$100K or 100 Days: Trade-offs when Pre-Training with Academic Resources

Apoorv Khandelwal,Tian Yun,Nihal V. Nayak,Jack Merullo,Stephen H. Bach,Chen Sun,Ellie Pavlick
2024-10-31
Abstract:Pre-training is notoriously compute-intensive and academic researchers are notoriously under-resourced. It is, therefore, commonly assumed that academics can't pre-train models. In this paper, we seek to clarify this assumption. We first survey academic researchers to learn about their available compute and then empirically measure the time to replicate models on such resources. We introduce a benchmark to measure the time to pre-train models on given GPUs and also identify ideal settings for maximizing training speed. We run our benchmark on a range of models and academic GPUs, spending 2,000 GPU-hours on our experiments. Our results reveal a brighter picture for academic pre-training: for example, although Pythia-1B was originally trained on 64 GPUs for 3 days, we find it is also possible to replicate this model (with the same hyper-parameters) in 3x fewer GPU-days: i.e. on 4 GPUs in 18 days. We conclude with a cost-benefit analysis to help clarify the trade-offs between price and pre-training time. We believe our benchmark will help academic researchers conduct experiments that require training larger models on more data. We fully release our codebase at: <a class="link-external link-https" href="https://github.com/apoorvkh/academic-pretraining" rel="external noopener nofollow">this https URL</a>.
Computation and Language,Machine Learning
What problem does this paper attempt to address?
The main problem that this paper attempts to solve is the resource limitation problem faced by academic researchers when pre - training large - scale language and vision models.
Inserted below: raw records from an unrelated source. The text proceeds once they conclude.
/-- Iterated `(sp)`. [folklore] -/
theorem Ctx.zone_bang_iterate (m k : ℕ) (L : Ctx) (lv n : ℕ) :
    Ctx.bang^[n] (Ctx.zone m k L lv) = Ctx.zone m k (Ctx.bang^[n] L) (lv + n) := by
  induction n generalizing L lv with
  | zero => rfl
  | succ n ih =>
    rw [Function.iterate_succ_apply, Function.iterate_succ_apply, Ctx.zone_bang, ih]
    congr 1
    omega

/-- Rule `(∀I)` on a zone context: the string type is closed. [folklore] -/
theorem Ctx.zone_shift (m k : ℕ) (L : Ctx) (lv : ℕ) :
    (Ctx.zone m k L lv).shift = Ctx.zone m k L.shift lv := by
  funext i
  by_cases hi : i < k
  · simp [Ctx.shift, Ctx.zone, hi]
  · by_cases hik : i = k
    · subst hik
      simp [Ctx.shift, Ctx.zone, SoftTy.shift, tyS_rename_succ]
    · simp [Ctx.shift, Ctx.zone, hi, hik]

/-- The zone only reads the local part below `k`. [folklore] -/
theorem Ctx.zone_congr {L L' : Ctx} (h : ∀ i < k, L i = L' i) (m lv : ℕ) :
    Ctx.zone m k L lv = Ctx.zone m k L' lv := by
  funext i
  by_cases hi : i < k
  · rw [Ctx.zone_lt hi, Ctx.zone_lt hi, h i hi]
  · by_cases hik : i = k
    · subst hik; simp
    · rw [Ctx.zone_gt (by omega), Ctx.zone_gt (by omega)]

/-- At depth `0` the zone context is the one-slot context of the string. [folklore] -/
theorem Ctx.zone_zero (m : ℕ) (L : Ctx) (lv : ℕ) :
    Ctx.zone m 0 L lv = Ctx.cons (some ⟨lv, tyS m⟩) Ctx.empty := by
  funext i
  cases i with
  | zero => simp [Ctx.zone, Ctx.cons]
  | succ i => simp [Ctx.zone, Ctx.cons, Ctx.empty]

end zone

/-! ### Raising the level of the string and sharing it in an application -/

namespace HT

variable {r m k : ℕ} {L : Ctx} {lv : ℕ} {M : Term} {σ : SoftTy}

/-- **Raising the string by one `!`** (a rank-1 multiplexor moving slot `k` to the fresh slot
`k + 1`, then the renaming back). [cite: GaboardiMarionRonchidellarocca2008, Table 2 (m)] -/
theorem zone_raise (hr : 1 ≤ r) (h : HT r (Ctx.zone m k L lv) M σ) :
    HT r (Ctx.zone m k L (lv + 1)) M σ := by
  -- the multiplexor
  have h1 := h.mpx (σ := ⟨lv, tyS m⟩) {k} (k + 1) (fun i hi => by
    rw [Finset.mem_singleton] at hi; subst hi; exact Ctx.zone_self) (Ctx.zone_gt (by omega)) (by simpa using hr)
  -- the renaming back
  let ρ : ℕ → ℕ := fun i => if i = k + 1 then k else i
  have hsupp : ∀ i, (Ctx.zone m k L lv).mpx {k} (k + 1) ⟨lv, tyS m⟩ i ≠ none → (i < k ∧ L i ≠ none) ∨ i = k + 1 := by
    intro i hi
    by_cases hik : i = k
    · subst hik; simp [Ctx.mpx] at hi
    · by_cases hik' : i = k + 1
      · exact Or.inr hik'
      · have : (Ctx.zone m k L lv).mpx {k} (k + 1) ⟨lv, tyS m⟩ i = Ctx.zone m k L lv i := by
          simp [Ctx.mpx, hik, hik']
        rw [this] at hi
        rcases Ctx.zone_ne_none hi with h' | h'
        · exact Or.inl h'
        · exact absurd h'.symm hik
  have hinj : ((Ctx.zone m k L lv).mpx {k} (k + 1) ⟨lv, tyS m⟩).InjOn ρ := by
    intro i₁ i₂ h₁ h₂ he
    rcases hsupp i₁ h₁ with ⟨h₁', -⟩ | rfl <;> rcases hsupp i₂ h₂ with ⟨h₂', -⟩ | rfl
    · simpa [ρ, show i₁ ≠ k + 1 by omega, show i₂ ≠ k + 1 by omega] using he
    · simp [ρ, show i₁ ≠ k + 1 by omega] at he; omega
    · simp [ρ, show i₂ ≠ k + 1 by omega] at he; omega
    · rfl
  have h2 := h1.rename_ctx hinj
  have himg : ((Ctx.zone m k L lv).mpx {k} (k + 1) ⟨lv, tyS m⟩).image ρ = Ctx.zone m k L (lv + 1) := by
    refine Ctx.image_eq_of hinj (fun i hi => ?_) (fun i' hi' => ?_)
    · rcases hsupp i hi with ⟨hik, -⟩ | rfl
      · have hρ : ρ i = i := by simp [ρ, show i ≠ k + 1 by omega]
        rw [hρ, Ctx.zone_lt hik]
        simp [Ctx.mpx, show i ≠ k by omega, show i ≠ k + 1 by omega, Ctx.zone_lt hik]
      · have hρ : ρ (k + 1) = k := by simp [ρ]
        rw [hρ, Ctx.zone_self]
        simp [Ctx.mpx, SoftTy.bang]
    · rcases Ctx.zone_ne_none hi' with ⟨hik, hL⟩ | rfl
      · refine ⟨i', ?_, by simp [ρ, show i' ≠ k + 1 by omega]⟩
        simpa [Ctx.mpx, show i' ≠ k by omega, show i' ≠ k + 1 by omega, Ctx.zone_lt hik] using hL
      · exact ⟨k + 1, by simp [Ctx.mpx], by simp [ρ]⟩
  rw [himg, Term.rename_rename] at h2
  have hM : M.rename (ρ ∘ mpxRen {k} (k + 1)) = M := by
    refine Term.rename_eq_self_of_freeIn M fun i hi => ?_
    rcases Ctx.zone_ne_none (h.isSome_of_freeIn hi) with ⟨hik, -⟩ | rfl
    · simp [ρ, mpxRen, show i ≠ k by omega, show i ≠ k + 1 by omega]
    · simp [ρ, mpxRen]
  rwa [hM] at h2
Specifically: 1. **Resource Limitation**: Pre - training models usually require a large amount of computing resources, and academic researchers often do not have sufficient resources to support these computing requirements. For example, the Pythia - 1B model was initially trained on 64 GPUs for 3 days, while Roberta requires 1000 GPUs for 1 day. Such high costs make it impossible for many academic laboratories to conduct pre - training experiments. 2. **Lack of Transparency**: There is a lack of transparency in the academic community regarding the resources and time required for pre - training. Researchers are not clear about how long pre - training will take under a given GPU configuration, which models can be trained, and which models cannot be realized. This opacity hinders students and supervisors from proposing more realistic experimental plans and budget applications. 3. **Optimization Requirements**: The paper aims to help academic researchers conduct pre - training more efficiently under limited resources through systematic benchmarking and optimization methods. The authors have proven through experiments that by using appropriate optimization techniques, pre - training tasks can be completed with fewer computing resources under existing hardware conditions. For example, the Pythia - 1B model can be trained on 4 A100 GPUs for 18 days instead of the original 192 GPU - days. 4. **Cost - Benefit Analysis**: The paper also conducts a cost - benefit analysis to help researchers select the most appropriate hardware configuration. For example, purchasing 4 H100 GPUs (about $60,000) is more economical than purchasing 8 A100 GPUs (about $160,000) because both can complete the training of Pythia - 1B within the same time. Overall, the goal of this paper is to provide a method that enables academic researchers to better understand and utilize existing computing resources, thereby making more progress in pre - training large - scale models.